Our study showed that the risk of death in patients diagnosed DM tended to be higher after 4 years of follow-up, a finding similar to that reported by a previous study in Thailand [34]. Although causes of death were not available, we hypothesized that the increasing risk of death with DM may have been related to cardiovascular and renal complications as well as HIV infection itself.

A limitation of our study is that the NAP database has been primarily designed for overall monitoring of the program with missing data not systematically tracked as in clinical studies.
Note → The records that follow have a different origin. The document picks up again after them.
import Summits.BirchSwinnertonDyer.BirchSwinnertonDyer.Theorems.TwoAdicConverseOrdLambdaHalfAtTwoBDPTwoVariableDefs
import Summits.BirchSwinnertonDyer.BirchSwinnertonDyer.Theorems.TwoAdicConverseBDPSelmerLowerDivisibilityAtTwoGaussContent
import Summits.BirchSwinnertonDyer.BirchSwinnertonDyer.Theorems.TwoAdicConverseBDPSelmerLowerDivisibilityAtTwoCharIdealPrincipal
import Summits.BirchSwinnertonDyer.BirchSwinnertonDyer.Theorems.TwoAdicConverseBDPSelmerLowerDivisibilityAtTwoPrimePinning
import HarnessLib

/-!
# Line `trivial_character_order_two` — MULT₀: pin the cofactor by the RESIDUAL ORDER OF VANISHING AT THE TRIVIAL CHARACTER
# (crux idea seat 1, GEN 5, lens `wuc` at crux level; crux O2 `BDPSelmerLowerDivisibilityAtTwo`, stmt-BirchSwinnertonDyer-24728)

NOT the line of record (that is v5 `two_variable_gv_squeeze_two`, sha16 43caa833da619033, single registration slot, lead's);
this file is seat 1's typed idea NODE for O2, published under `Cruxes/BDPSelmerLowerDivisibilityAtTwo/Lines/` and NOT
registered (`ledger skeleton check` is the lead's verb).  Frame decls `A₂ Ω₂ red₂ O2Goal`, U, P0, R0T, CONTENT are restated
VERBATIM from the v5 mirror `Cruxes/OrdLambdaHalfAtTwo/Lines/kato_determinant_greenberg_two_O2_gv_squeeze_v4.lean`
(nobody imports a Lines module); the kernel pieces are cited BY NAME (p766476 `…CharIdealPrincipal`, p768124 `…PrimePinning`,
p766427 `…GaussContent`).

## The lever (one object): `m₀(F) := ord_𝔪 (red F)`, the order of vanishing of the special fibre `red F ∈ 𝔽̄₂⟦T₁,T₂⟧` at its
closed point = the TRIVIAL CHARACTER 𝟙 (the Hilbert–Samuel order; `m₀ ≥` Cuoco–Monsky's generic `l₀`, which counts only the
rational-line factors `(γ-1)`).  MULT₀ = `OrderPinned G C'`: for the primitive part `C₁` of the algebraic generator
(`C' = 2^a C₁`, `red C₁ ≠ 0`) SOME `k` has  JET_k `red G ∉ 𝔪^{k+1}` (a UNIT among the Taylor coefficients of `G` at 𝟙 of
total degree `≤ k` — ANALYTIC, an upper bound on an order of vanishing) and GROWTH_k `red C₁ ∈ 𝔪^k` (ALGEBRAIC, a lower
bound on the residual multiplicity of `ch X_Gr` at 𝟙).  KERNEL `span_le_span_of_order_pin` (§1, sorry-free, ~40 lines, NO
Krull / Noetherian input): U's slack `2^m G = 2^a C₁ h` + `red C₁ ≠ 0` + JET_k + GROWTH_k ⟹ `(2^a C₁) ⊆ (G)` — because
`G = C₁ h₀` (Gauss content) and a NON-unit `red h₀ ∈ 𝔪` would push `red G = red C₁ · red h₀` into `𝔪^k·𝔪 = 𝔪^{k+1}`.
No prime `𝔓`, no line, no control-to-a-line, no residual divisor EQUALITY, no `v₂` of any VALUE: only two INEQUALITIES
between vanishing orders (`m₀(red G) ≤ k ≤ m₀(red C₁)`), i.e. ord SUPERADDITIVITY.

## NODE  `O2 ⟸ P0[kernel] ∧ ORDPIN[kernel, here] ∧ CONTENT[kernel] ∧ U[shared] ∧ R0T[shared] ∧ MULT₀[NEW]`
(`bdpSelmerLowerDivisibilityAtTwo_of_ordPieces`, sorry-free; composition `BDPSelmerLowerDivisibilityAtTwo_of` concludes O2 BY
NAME; sorries EXACTLY `stub_upperInclusionRat` (U), `stub_frameTorsion` (R0T), `stub_trivialCharacterOrder` (MULT₀)).
RUNG (§5, sorry-free, NO U): `GreenbergFrameTorsionAt W K → GreenbergJet₀At W K → GreenbergLowerInclusionAt W K` — on a JET₀
row (`G(𝟙)` a 2-adic unit) `G` is a unit of `𝒪_{ℂ₂}⟦T₁,T₂⟧` and O2 is TRIVIAL; PRINT (Kriz–Li 2016 (trivcong)+Lemma 2.10 at
`p = 2`, ψ = 𝟙: `((3-a₂)/2)·log_ω y_K ≡ 0 mod 2𝒪_{ℂ₂}` whenever `2 ∤ N`, `d_K` odd `< -4`) says `v₂(𝓛^BDP(𝟙)) ≥ 2`, so JET₀
rows need the frame normalisation exponent `d′ ≤ -2` (K-d′ audit) — the honest content of MULT₀ on (β) is `k ≥ 1`.
Second layer (prose, line card): JET_{k≥1} UNPRINTED at 2 (INSTRUMENTABLE-hard: `m₀(red G) ≤ λ(G|_𝔓)` for any line with
`μ = 0`, e.g. `2λ(ℒ₂^BDP,ac)` via 2-power-conductor Heegner logs); GROWTH_k ⟸ (G1) trivial-character GL(1) classes with the Katz
trivial zero (ATTACKABLE) ∧ (G2) pseudo-null control of `X_Gr` at 𝟙 (IDEA-NEEDED, `IwasawaTheoryAtTwo`-adjacent).

Nothing about any elliptic curve is asserted beyond the three research sorries; O2, 19556, 19218 stay OPEN; BSD is proved for
no curve; typed ≠ proved.  BANNED OPTION not used.  References: [folklore] (local rings, Gauss content over a rank-one valuation
ring); Cuoco–Monsky, Math. Ann. 255 (1981) (doi:10.1007/bf01450674) `l₀, m₀` [locator corpus:paper:arxiv-2606.03579 p5 Def 2.2 /
Thm 2.3]; Kriz–Li, arXiv:1609.06687 §2.9 (trivcong), Lemma 2.10, Remark 2.3 [corpus p12 L10–59, p7 L52].
-/

-- D-0017: single-problem summit, the namespace repeats the problem name by design.
set_option linter.dupNamespace false
set_option autoImplicit false

noncomputable section

open scoped Classical NumberField
open WeierstrassCurve NumberField IsDedekindDomain Field Function PowerSeries CongruenceSubgroup
open Literature.NumberTheory.EllipticCurves Literature.NumberTheory.EllipticCurves.Rank1Residual
open Literature.NumberTheory.EllipticCurves.ModularForms
open Literature.NumberTheory.GaloisRepresentations
open Literature.NumberTheory.EllipticCurves.IwasawaAlgebra₂ Literature.NumberTheory.EllipticCurves.UnrSeries₂
open Literature.NumberTheory.EllipticCurves.YanZhu2026
open Summit.BirchSwinnertonDyer.BirchSwinnertonDyer.Theorems.TwoAdicKatoDeterminant
open Summit.BirchSwinnertonDyer.BirchSwinnertonDyer.Theorems.TwoAdicBDPGaussContent
open Summit.BirchSwinnertonDyer.BirchSwinnertonDyer.Theorems.TwoAdicBDPPrimePinning

namespace Summit.BirchSwinnertonDyer.BirchSwinnertonDyer.Cruxes.BDPSelmerLowerDivisibilityAtTwo.TrivialCharacterOrderTwo

/-! ## §0 Frame (verbatim from the v5 mirror) -/

/-- `A = 𝒪_{ℂ₂}⟦T₁⟧⟦T₂⟧`, the value ring of O2's frame (verbatim v5). -/
abbrev A₂ : Type := PowerSeries (PowerSeries (PadicComplexInt 2))

/-- `Ω = 𝔽̄₂⟦T₁⟧⟦T₂⟧`, the special fibre (verbatim v5); a LOCAL ring whose closed point is the trivial character 𝟙. -/
abbrev Ω₂ : Type := PowerSeries (PowerSeries (IsLocalRing.ResidueField (PadicComplexInt 2)))

/-- Reduction modulo `𝔪_{𝒪_{ℂ₂}}` on coefficients (verbatim v5). -/
def red₂ : A₂ →+* Ω₂ := PowerSeries.map (PowerSeries.map (IsLocalRing.residue (PadicComplexInt 2)))

/-- The maximal ideal `𝔪 = (𝔪_{𝔽̄₂}, T₁, T₂) = (T₁, T₂)` of the special fibre: `red F ∈ 𝔪^k` iff every Taylor coefficient of
`F` at 𝟙 of total degree `< k` lies in `𝔪_{𝒪_{ℂ₂}}`; `m₀(F) = sup {k : red F ∈ 𝔪^k}`. -/
abbrev 𝔪Ω : Ideal Ω₂ := IsLocalRing.maximalIdeal Ω₂

/-- The crux, by name (reducible alias, verbatim v5). -/
abbrev O2Goal : Prop := BDPSelmerLowerDivisibilityAtTwo

/-! ## §1 KERNEL — pinning the cofactor by residual ORDER at the closed point (sorry-free) -/

/-- **MULT₀ for a pair `(G, C')`** — for every primitive part `C₁` of `C'` (`C' = 2^a·C₁`, `red C₁ ≠ 0`) SOME `k : ℕ` carries
JET_k `red G ∉ 𝔪^{k+1}` (`m₀(G) ≤ k`) and GROWTH_k `red C₁ ∈ 𝔪^k` (`m₀(C₁) ≥ k`).  Equivalently `m₀(red G) ≤ m₀(red C₁)`
with `m₀(red G) < ∞`.  No prime, no line, no equality. -/
def OrderPinned (G C' : A₂) : Prop :=
  ∀ (a : ℕ) (C₁ : A₂), C' = (2 : A₂) ^ a * C₁ → red₂ C₁ ≠ 0 →
    ∃ k : ℕ, red₂ G ∉ 𝔪Ω ^ (k + 1) ∧ red₂ C₁ ∈ 𝔪Ω ^ k

/-- **ORDPIN** (kernel algebra, proved below): `2^m·G = 2^a·C₁·h`, `red C₁ ≠ 0`, JET_k, GROWTH_k ⟹ `(2^a·C₁) ⊆ (G)`. -/
def OrderPinning₂ : Prop :=
  ∀ (C₁ G h : A₂) (a m k : ℕ),
    (2 : A₂) ^ m * G = (2 : A₂) ^ a * C₁ * h → red₂ C₁ ≠ 0 → red₂ G ∉ 𝔪Ω ^ (k + 1) → red₂ C₁ ∈ 𝔪Ω ^ k →
    Ideal.span {(2 : A₂) ^ a * C₁} ≤ Ideal.span {G}

variable {p : ℕ} [Fact p.Prime] in
/-- **ORDPIN, general prime, unfolded.**  In `A = 𝒪_{ℂ_p}⟦T₁⟧⟦T₂⟧` with `red = map (map residue)`: if `p^m·G = p^a·C₁·h`,
`red C₁ ≠ 0`, `red G ∉ 𝔪^{k+1}` and `red C₁ ∈ 𝔪^k` (𝔪 the maximal ideal of the local ring `𝔽̄_p⟦T₁⟧⟦T₂⟧`), then
`(p^a·C₁) ⊆ (G)`.  Proof: `a ≤ m` (else `red G = 0`); Gauss content (p766427) gives `h = p^{m-a}·h₀`, `G = C₁·h₀`; if `red h₀` is a
unit then `h₀ ∈ Aˣ` (`isUnit_of_isUnit_map_map_residue`) and we are done; else `red h₀ ∈ 𝔪` and
`red G = red C₁ · red h₀ ∈ 𝔪^k · 𝔪 = 𝔪^{k+1}`, contradicting JET_k. [folklore] -/
theorem span_le_span_of_order_pin (C₁ G h : PowerSeries (PowerSeries (PadicComplexInt p))) (a m k : ℕ)
    (hGCh : ((p : ℕ) : PowerSeries (PowerSeries (PadicComplexInt p))) ^ m * G =
      ((p : ℕ) : PowerSeries (PowerSeries (PadicComplexInt p))) ^ a * C₁ * h)
    (hC₁ : PowerSeries.map (PowerSeries.map (IsLocalRing.residue (PadicComplexInt p))) C₁ ≠ 0)
    (hJet : PowerSeries.map (PowerSeries.map (IsLocalRing.residue (PadicComplexInt p))) G ∉
      IsLocalRing.maximalIdeal (PowerSeries (PowerSeries (IsLocalRing.ResidueField (PadicComplexInt p)))) ^ (k + 1))
    (hGrowth : PowerSeries.map (PowerSeries.map (IsLocalRing.residue (PadicComplexInt p))) C₁ ∈
      IsLocalRing.maximalIdeal (PowerSeries (PowerSeries (IsLocalRing.ResidueField (PadicComplexInt p)))) ^ k) :
    Ideal.span {((p : ℕ) : PowerSeries (PowerSeries (PadicComplexInt p))) ^ a * C₁} ≤ Ideal.span {G} := by
  set red := PowerSeries.map (PowerSeries.map (IsLocalRing.residue (PadicComplexInt p))) with hred
  set P : PowerSeries (PowerSeries (PadicComplexInt p)) := ((p : ℕ) : PowerSeries (PowerSeries (PadicComplexInt p)))
    with hP
  have hredP : red P = 0 := map_map_residue_natCast_prime
  rcases Nat.lt_or_ge m a with hma | ham
  · -- `m < a`: then `G = p·(…)`, so `red G = 0 ∈ 𝔪^{k+1}`, contradicting JET_k
    obtain ⟨n, rfl⟩ : ∃ n, a = m + (n + 1) := ⟨a - m - 1, by omega⟩
    have h1 : G = P ^ (n + 1) * C₁ * h := by
      refine mul_left_cancel₀ (natCast_prime_pow_ne_zero (p := p) m) ?_
      rw [hGCh, pow_add]; ring
    have h0 : red G = 0 := by
      rw [h1, map_mul, map_mul, map_pow, hredP, zero_pow (Nat.succ_ne_zero n), zero_mul, zero_mul]
    exact absurd (show red G ∈ _ by rw [h0]; exact Ideal.zero_mem _) hJet
  · -- `a ≤ m`: cancel `p^a`, then Gauss content for the constant `p^(m-a)`
    obtain ⟨n, rfl⟩ := Nat.exists_eq_add_of_le ham
    have h1 : P ^ n * G = C₁ * h := by
      refine mul_left_cancel₀ (natCast_prime_pow_ne_zero (p := p) a) ?_
      rw [← mul_assoc, ← pow_add, hGCh, mul_assoc]
    have hC₁u : ∃ i : ℕ × ℕ, IsUnit (coeff i.2 (coeff i.1 C₁)) :=
      exists_isUnit_coeff_of_map_map_residue_ne_zero hC₁
    have hdvd : PowerSeries.C (PowerSeries.C (((p : ℕ) : PadicComplexInt p) ^ n)) ∣ C₁ * h :=
      ⟨G, by rw [← h1, hP, natCast_pow_eq_C_C]⟩
    obtain ⟨h₀, rfl⟩ := C_C_dvd_of_C_C_dvd_mul_of_exists_isUnit_coeff hC₁u hdvd
    have hG : G = C₁ * h₀ := by
      refine mul_left_cancel₀ (natCast_prime_pow_ne_zero (p := p) n) ?_
      rw [← hP, h1, hP, natCast_pow_eq_C_C]; ring
    have hGred : red G = red C₁ * red h₀ := by rw [hG, map_mul]
    by_cases hu0 : IsUnit (red h₀)
    · -- the cofactor is a residual unit, hence a unit: `(p^a C₁) = p^a u⁻¹ G`
      obtain ⟨u, hu⟩ := isUnit_of_isUnit_map_map_residue hu0
      refine Ideal.span_singleton_le_span_singleton.mpr ⟨↑u⁻¹ * P ^ a, ?_⟩
      rw [hG, ← hu, mul_assoc, Units.mul_inv_cancel_left, mul_comm]
    · -- a NON-unit cofactor raises the residual order: `red G ∈ 𝔪^k · 𝔪 = 𝔪^{k+1}`, contradicting JET_k
      have hmax : red h₀ ∈
          IsLocalRing.maximalIdeal (PowerSeries (PowerSeries (IsLocalRing.ResidueField (PadicComplexInt p)))) :=
        (IsLocalRing.mem_maximalIdeal _).mpr (mem_nonunits_iff.mpr hu0)
      have hmem : red G ∈
          IsLocalRing.maximalIdeal (PowerSeries (PowerSeries (IsLocalRing.ResidueField (PadicComplexInt p)))) ^ (k + 1) := by
        rw [hGred, pow_succ]
        exact Ideal.mul_mem_mul hGrowth hmax
      exact absurd hmem hJet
Importantly, the NAP database represents a unique source of information that likely reflects the actual DM burden in the HIV infected population. Also, the lack of systematic FPG assessments in some patients may have led to an underestimation of DM incidence. This issue is now addressed by a specific program [35] which promotes systematic DM screening in at risk patients [14].

HIV infected adults in Thailand had a slightly higher incidence of DM than that estimated in general population with similar common risk factors. Antiretroviral treatment may contribute to the risk of DM but to a lesser extent than the common risk factors of DM.